Panel A of Table 3.7 shows that, consistent with expectations, the coefficient on the interaction term was only significantly negative on the subsample indicating non-underwritten SEOs
on the subsamples of non-top 4 (Model (2)) and non-top 10 (Model (4)) underwritten SEOs. Interestingly, the coefficients on the interactions were positive if the SEOs were underwritten by a top 10 or top 4 investment bank, but only significant for those underwritten by a top 4 underwriter.

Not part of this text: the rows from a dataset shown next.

/-- `β(t) = 0` for `|t| ≥ 1/2`. [folklore] -/
theorem bumpProfile_eq_zero {t : ℝ} (ht : 1 / 2 ≤ |t|) : bumpProfile t = 0 := by
  apply Real.smoothTransition.zero_of_nonpos
  have : (1 / 2) ^ 2 ≤ |t| ^ 2 := pow_le_pow_left₀ (by norm_num) ht 2
  rw [sq_abs] at this
  linarith

/-- `β(t) = 1` for `t² ≤ 1/8`. [folklore] -/
theorem bumpProfile_eq_one {t : ℝ} (ht : t ^ 2 ≤ 1 / 8) : bumpProfile t = 1 :=
  Real.smoothTransition.one_of_one_le (by linarith)

/-- `0 ≤ β ≤ 1`. [folklore] -/
theorem bumpProfile_mem_Icc (t : ℝ) : bumpProfile t ∈ Icc (0 : ℝ) 1 :=
  ⟨Real.smoothTransition.nonneg _, Real.smoothTransition.le_one _⟩

/-- The radial bump on `ℂ` in Cartesian coordinates:
`β(|w|) = smoothTransition(2 - 8(Re w² + Im w²))`. [folklore] -/
theorem bumpProfile_norm (w : ℂ) :
    bumpProfile ‖w‖ = Real.smoothTransition (2 - 8 * (w.re ^ 2 + w.im ^ 2)) := by
  rw [bumpProfile, Complex.sq_norm, Complex.normSq_apply]
  ring_nf

/-- The **mass** `m_β = ∫_ℂ β(|w|) dA(w)`. [folklore] -/
def bumpMass : ℝ := ∫ w : ℂ, bumpProfile ‖w‖

/-- `β(|·|)` is continuous with compact support. [folklore] -/
theorem hasCompactSupport_bumpProfile_norm : HasCompactSupport fun w : ℂ => bumpProfile ‖w‖ := by
  refine HasCompactSupport.intro (isCompact_closedBall (0 : ℂ) (1 / 2)) fun w hw => ?_
  rw [mem_closedBall_zero_iff, not_le] at hw
  exact bumpProfile_eq_zero (by rw [abs_of_nonneg (norm_nonneg w)]; exact hw.le)

/-- `m_β > 0` (the bump equals `1` near the origin). [folklore] -/
theorem bumpMass_pos : 0 < bumpMass := by
  have hc : Continuous fun w : ℂ => bumpProfile ‖w‖ := continuous_bumpProfile.comp continuous_norm
  rw [bumpMass, integral_pos_iff_support_of_nonneg (fun w => (bumpProfile_mem_Icc _).1)
    (hc.integrable_of_hasCompactSupport hasCompactSupport_bumpProfile_norm)]
  have hsub : ball (0 : ℂ) (1 / 4) ⊆ Function.support fun w : ℂ => bumpProfile ‖w‖ := by
    intro w hw
    rw [mem_ball_zero_iff] at hw
    rw [Function.mem_support, bumpProfile_eq_one]
    · exact one_ne_zero
    · nlinarith [norm_nonneg w]
  exact (measure_ball_pos volume (0 : ℂ) (by norm_num)).trans_le (measure_mono hsub)

/-- **Scaling of the mass**: `∫_ℂ β(|w|/ρ) dA = ρ² m_β`. [folklore] -/
theorem integral_bumpProfile_div {ρ : ℝ} (hρ : 0 < ρ) :
    ∫ w : ℂ, bumpProfile (‖w‖ / ρ) = ρ ^ 2 * bumpMass := by
  have h := Measure.integral_comp_smul (μ := (volume : Measure ℂ)) (fun w : ℂ => bumpProfile ‖w‖) ρ⁻¹
  simp only [norm_smul, Real.norm_eq_abs, abs_inv, abs_of_pos hρ, Complex.finrank_real_complex,
    smul_eq_mul] at h
  have hfun : (fun w : ℂ => bumpProfile (‖w‖ / ρ)) = fun w => bumpProfile (ρ⁻¹ * ‖w‖) := by
    funext w; rw [div_eq_inv_mul]
  rw [bumpMass, hfun, h, inv_pow, abs_inv, inv_inv, abs_of_pos (pow_pos hρ 2)]

/-! ### The product bump on `ℝ^N × ℝ^N` and its slices -/

/-- The **product bump** `Θ(u, v) = ∏ᵢ β(|uᵢ + i vᵢ|)` on `ℝ^N × ℝ^N`, complex-valued. [folklore] -/
def prodBump (N : ℕ) (p : (Fin N → ℝ) × (Fin N → ℝ)) : ℂ :=
  ((∏ i, bumpProfile ‖(⟨p.1 i, p.2 i⟩ : ℂ)‖ : ℝ) : ℂ)

/-- `Θ` is smooth. [folklore] -/
theorem contDiff_prodBump (N : ℕ) : ContDiff ℝ ∞ (prodBump N) := by
  have h1 : ContDiff ℝ ∞ fun p : (Fin N → ℝ) × (Fin N → ℝ) =>
      ∏ i, bumpProfile ‖(⟨p.1 i, p.2 i⟩ : ℂ)‖ := by
    refine contDiff_prod fun i _ => ?_
    have : (fun p : (Fin N → ℝ) × (Fin N → ℝ) => bumpProfile ‖(⟨p.1 i, p.2 i⟩ : ℂ)‖) =
        fun p => Real.smoothTransition (2 - 8 * ((p.1 i) ^ 2 + (p.2 i) ^ 2)) := by
      funext p; rw [bumpProfile_norm]
    rw [this]
    exact Real.smoothTransition.contDiff.comp (by fun_prop)
  exact Complex.ofRealCLM.contDiff.comp h1

/-- `Θ(p) = 0` unless `‖p‖ < 1/2` (some coordinate `|uᵢ|` or `|vᵢ|` at least `1/2` kills a factor).
[folklore] -/
theorem prodBump_eq_zero {N : ℕ} {p : (Fin N → ℝ) × (Fin N → ℝ)} (hp : 1 / 2 ≤ ‖p‖) :
    prodBump N p = 0 := by
  unfold prodBump
  rw [Complex.ofReal_eq_zero]
  rw [Prod.norm_def] at hp
  rcases le_max_iff.1 hp with h | h
  · have h' := not_lt.2 h
    rw [pi_norm_lt_iff (by norm_num : (0 : ℝ) < 1 / 2)] at h'
    push Not at h'
    obtain ⟨i, hi⟩ := h'
    refine Finset.prod_eq_zero (Finset.mem_univ i) (bumpProfile_eq_zero ?_)
    rw [abs_of_nonneg (norm_nonneg _)]
    refine hi.trans ?_
    rw [Real.norm_eq_abs]
    exact Complex.abs_re_le_norm (⟨p.1 i, p.2 i⟩ : ℂ)
  · have h' := not_lt.2 h
    rw [pi_norm_lt_iff (by norm_num : (0 : ℝ) < 1 / 2)] at h'
    push Not at h'
    obtain ⟨i, hi⟩ := h'
    refine Finset.prod_eq_zero (Finset.mem_univ i) (bumpProfile_eq_zero ?_)
    rw [abs_of_nonneg (norm_nonneg _)]
    refine hi.trans ?_
    rw [Real.norm_eq_abs]
    exact Complex.abs_im_le_norm (⟨p.1 i, p.2 i⟩ : ℂ)

/-- `Θ` has compact support. [folklore] -/
theorem hasCompactSupport_prodBump (N : ℕ) : HasCompactSupport (prodBump N) :=
  HasCompactSupport.intro (isCompact_closedBall 0 (1 / 2)) fun p hp =>
    prodBump_eq_zero (by rw [mem_closedBall_zero_iff, not_le] at hp; exact hp.le)

/-- **Uniform bounds for the derivatives of `Θ`.** [folklore] -/
theorem exists_bound_iteratedFDeriv_prodBump (N i : ℕ) :
    ∃ C : ℝ, 0 ≤ C ∧ ∀ p, ‖iteratedFDeriv ℝ i (prodBump N) p‖ ≤ C := by
  obtain ⟨C, hC⟩ := ((hasCompactSupport_prodBump N).iteratedFDeriv i).exists_bound_of_continuous
    ((contDiff_prodBump N).continuous_iteratedFDeriv (mod_cast le_top))
  exact ⟨max C 0, le_max_right _ _, fun p => (hC p).trans (le_max_left _ _)⟩

variable {V : Type*} [NormedAddCommGroup V] [NormedSpace ℝ V]

/-- The **slice test function** `F_v(x) = Θ(ρ⁻¹ L⁻¹(x - x₀), ρ⁻¹ v)`: the real slice, at
imaginary offset `v`, of the product bump of radius `ρ` centred at `x₀` in the coordinates `L`.
[folklore] -/
def sliceTest {N : ℕ} (L : (Fin N → ℝ) ≃L[ℝ] V) (x₀ : V) (ρ : ℝ) (v : Fin N → ℝ) (x : V) : ℂ :=
  prodBump N (ρ⁻¹ • L.symm (x - x₀), ρ⁻¹ • v)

Panel B of Table 3.7 reports the two-tailed chi-squared tests (p-value) of differences in the coefficients of the interaction term between any two models. The test results indicate that the explanatory power of the interaction term was significantly higher for SEOs that were underwritten by a top 4 than those underwritten by a non-top 4, indistinguishable between top 10 and non-top 10, and significantly lower for non-underwritten relative to underwritten SEOs. Regarding the level of the reputation of the underwriter, the effect of the interaction on cumulative abnormal returns was significantly higher for SEOs that were underwritten by either a top 4 or a top 10 over those that were non-underwritten. However, the difference was more significant at 1% for the top 4 as compared with 5% for the top 10 underwriters. In sum, the results reveal that underwriters can certify the value of SEO issuers, hence relieving investors’ concerns about the increasing information asymmetry and environmental risk associated with the issuers. And the certification value increases with the reputation of the underwriting investment banks.
3.7 ROBUSTNESS TESTS
This section presents three robustness tests. First, the event windows over which the cumulative abnormal returns were calculated were altered, and then a similar multivariate analysis was performed using the same model specifications as in the main tests. Second, a further control was implemented for the endogeneity concerns by adopting the PSM technique.